I've looked at the source of require mocking tools such as mockery -- all they seem to be doing is replacing require() with a function that intercepts certain calls and returns a user-supplied object, and passes on other calls to the native require() function.
For context, I'm trying to write a function require_at_commit(module_id, git_commit_id), which loads a module and any of that module's requires as they were at the given commit.
I want this function because I want to be able to write certain functions that a) rely on various parts of my codebase, and b) are guaranteed to not change as I evolve my codebase. I want to "freeze" my code at various points in time, so thought this might be an easy way of avoiding having to package 20 copies of my codebase (an alternative would be to have "my_code_v1": "git://..." in my package.json, but I feel like that would be bloated and slow with 20 versions).
Update:
So the source code for module loading is here: https://github.com/joyent/node/blob/master/lib/module.js. Specifically, to do something like this you would need to reimplement Module._load, which is pretty straightforward. However, there's a bigger obstacle, which is that step 1, converting module_id into a file path, is actually harder than I thought, because resolveFilename needs to be able to call fs.exists() to know where to terminate its search... so I can't just substitute out individual files, I have to substitute entire directories, which means that it's probably easier just to export the entire git revision to a directory and point require() at that directory, as opposed to overriding require().
Update 2:
Ended up using a different approach altogether... see answer I added below

You can use the require.extensions mechanism. This is how the coffee-script coffee command can load .coffee files without ever writing .js files to disk.
Here's how it works:
https://github.com/jashkenas/coffee-script/blob/1.6.2/lib/coffee-script/coffee-script.js#L20
loadFile = function(module, filename) {
var raw, stripped;
raw = fs.readFileSync(filename, 'utf8');
stripped = raw.charCodeAt(0) === 0xFEFF ? raw.substring(1) : raw;
return module._compile(compile(stripped, {
filename: filename,
literate: helpers.isLiterate(filename)
}), filename);
};
if (require.extensions) {
_ref = ['.coffee', '.litcoffee', '.md', '.coffee.md'];
for (_i = 0, _len = _ref.length; _i < _len; _i++) {
ext = _ref[_i];
require.extensions[ext] = loadFile;
}
}
Basically, assuming your modules have a set of well-known extensions, you should be able to use this pattern of a function that takes the module and filename, does whatever loading/transforming you need, and then returns an object that is the module.
This may or may not be sufficient to do what you are asking, but honestly from your question it sounds like you are off in the weeds somewhere far from the rest of the programming world (don't take that harshly, it's just my initial reaction).

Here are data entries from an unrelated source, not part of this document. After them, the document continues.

/-!
# Crux `IR` (stmt-QuantumFields-19354) — the POLYNOMIAL ROW FLOOR `b⋆_T(β) ≥ c·(β / log β)^{1/7}` for EVERY compact gauge group,
# part 4/10: the Yang–Mills kernel tail and §4d ROUTE B: F_poly from the kernel-mean of the physical rectangle defect (sections `YMSpecTail`, `RouteB`)

Re-homed VERBATIM (statements, proofs, names; namespace `…Cruxes.IR.CruxIdea2g7` ↦ `…Cruxes.IR.RowFloorPoly`) from the crux
workfile `Cruxes/IR/CruxIdea2RowFloorPoly.lean` rev 14 (sha16 742d7312ea0b5c70; author `ym-cruxidea-19354-2` GEN 7; kernel certificate
`Cruxes/IR/CruxIdea2RowFloorPolyCert.lean` rev 1, sha16 59d3cfe64fab9c7c, gate-elaborated stub-free) per owner R114 (2) (landing seat:
the `ym-19354-disprove-1` lineage, g9), split by its sections into ten ≤ 400-line modules chained by import; the module docstring of
record (history, theorem map, honest framing) is in the headline module `Theorems/IR/Negative/TypOnsetFloorPoly.lean` (part 10/10).
Negative knowledge for stmt-QuantumFields-19354 (`--supports`; closes no stub); not mixing, not a mass gap, nothing about Clay.
-/

set_option autoImplicit false

noncomputable section

open MeasureTheory Filter Topology
open Literature.MathematicalPhysics.QuantumLattice
open Literature.Probability.LatticeModels
open Summit.QuantumFields.YangMills.Cruxes.IR.Tempered (cellEdges windowCells regionEdges)
open Summit.QuantumFields.YangMills.Cruxes.IR.ShellTempered (windowCellsPlus)
open Summit.QuantumFields.YangMills.Cruxes.IR.OnsetFormats (TypShellCond shellCount)
open Summit.QuantumFields.YangMills.Cruxes.IR.FixedMesh
open Summit.QuantumFields.YangMills.Cruxes.IR.FixedMeshAllG
open Summit.QuantumFields.YangMills.Theorems.FemtoCurvatureTwoPoint.DoublingOfRV (norm_rho_mul_sub_one_le norm_rho_inv_sub_one)
open Summit.QuantumFields.YangMills.Cruxes.IR.HairpinStokes (norm_map_conj_sub_one sub_re_trace_eq_norm_sq)
open Literature.MathematicalPhysics.QuantumFieldTheory (abs_re_trace_le_sqrt_mul re_trace_map_inv)

namespace Summit.QuantumFields.YangMills.Cruxes.IR.RowFloorPoly

section YMSpecTail

open Literature.MathematicalPhysics.QuantumFieldTheory (haarProbability)

variable {G : Type} [Group G] [TopologicalSpace G] [IsTopologicalGroup G] [CompactSpace G]
  [SecondCountableTopology G] [MeasurableSpace G] [BorelSpace G]
  {d N : ℕ} (ρ : G →* Matrix (Fin N) (Fin N) ℂ)
import Summits.CriticalPhenomena.PercolationContinuityZ3.Theorems.PercNearOneGluingNoHeavyLowerTailEGSeriesTools
import Summits.CriticalPhenomena.PercolationContinuityZ3.Theorems.PercNearOneGluingNoHeavyLowerTailEGOneSteiner
import HarnessLib

/-!
# `NoHeavyLowerTail` (stmt-CriticalPhenomena-4575) — the observer series law in EVENT-GLUING form (modular two-Steiner step)

Support file (prover `prim-hp-2`, deletion–contraction line; `--supports stmt-CriticalPhenomena-4575`).  No definitions, no named
facts, no sorries.  Event-gluing copy of `…CILTwoSteinerSeries`: observer event `EG-L_v = {v ↔ A} ∩ {v ↮ b}`, witness event
`EG-R_a = {a ↮ b}` for a fixed sink `b`, "most detached" = maximiser of `μ(EG-R_·)`; the series-reduced graph `w₃` and the
algebra (`α(1−β) + (1−α)β ≤ 1 − αβ`) are unchanged, the relay side is `EGTransfer.detach_seriesReduced`.

* `EGTransfer.eg_series_base_le` — the observer series law (base case);
* `eg_twoSteiner_of` — the MODULAR step (x, y arbitrary; relay pairs at `o` peeled by `EGTransfer.mergeStability_at_relay`);
* `eg_twoSteiner_adj`, `eg_twoSteiner_adj_exists` — two pendant relay-stars that may be adjacent: `μ(o ↔ A, o ↮ b) ≤ μ(c ↮ b)` for
  every most-detached relay `c` (on a uniform star sink: sharp GM-CIL(1), every GM-champion; for a general sink: the additive gluing
  inequality of stmt-CriticalPhenomena-4576 with `t = max_a P(a ↮ b)`, for this observer class).
-/

noncomputable section

namespace Summit.CriticalPhenomena.PercolationContinuityZ3.Theorems

open MeasureTheory Set Literature.Probability.LatticeModels Literature.Probability.Percolation
open scoped Classical BigOperators

variable {n : ℕ}

namespace EGTransfer

open CILOneSteiner ChampionStability MergeStability RelayNbhd CILTwoSteiner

So rather than mess with the node require() module, what I ended up doing is archiving the given commit I need to a folder. My code looks something like this:
# commit_id is the commit we want
# (note that if we don't need the whole repository,
# we can pass "commit_id path_to_folder_we_need")
#
# path is the path to the file you want to require starting from the repository root
# (ie 'lib/module.coffee')
#
# cb is called with (err, loaded_module)
#
require_at_commit = (commit_id, path, cb) ->
dir = 'old_versions' #make sure this is in .gitignore!
dir += '/' + commit_id
do_require = -> cb null, require dir + '/' + path
if not fs.existsSync(dir)
fs.mkdirSync(dir)
cmd = 'git archive ' + commit_id + ' | tar -x -C ' + dir
child_process.exec cmd, (error) ->
if error
cb error
else
do_require()
else
do_require()

Related

get location of script requiring current script

I need to do some file operations with paths relative to the script that required the current one.
Say we have the following in ~/somewhere/file2.js
const y = require('~/file1.js');
And in ~/file1.js we have:
const x = require('./other/script.js'); //relative to ~/file1.js
And we invoke it like this:
cd ~/somedir
node ~/somewhere/file2.js
then within ~/other/script.js we can do this:
console.log(__dirname); // -> ~/other
console.log(__filename); // -> ~/other/script.js
console.log(process.cwd()); // -> ~/somedir
console.log(process.argv[0]); // -> path/to/node
console.log(path.resolve('.')); // -> ~/somedir
console.log(process.argv[1]); // -> ~/somewhere/file2.js
None of these are the path I need.
How, from ~other/script.js, can I determine the location of the script that required us - i.e ~/file1.js
To put it another way.
~/somewhere/file2.js requires ~/file1.js
and
~/file1.js requires ~/other/script.js
from within ~/other/script.js I need to do file operations relative to ~/somewhere/file1.js - how can I get it's location?
I actually only need the directory in which file1.js sits, so filename or directory will work for me.
You can use module.parent.filename inside of other/script.js, or you can pass the __dirname as a parameter to your module like require('other/script.js')(__dirname) (given your module exports a function)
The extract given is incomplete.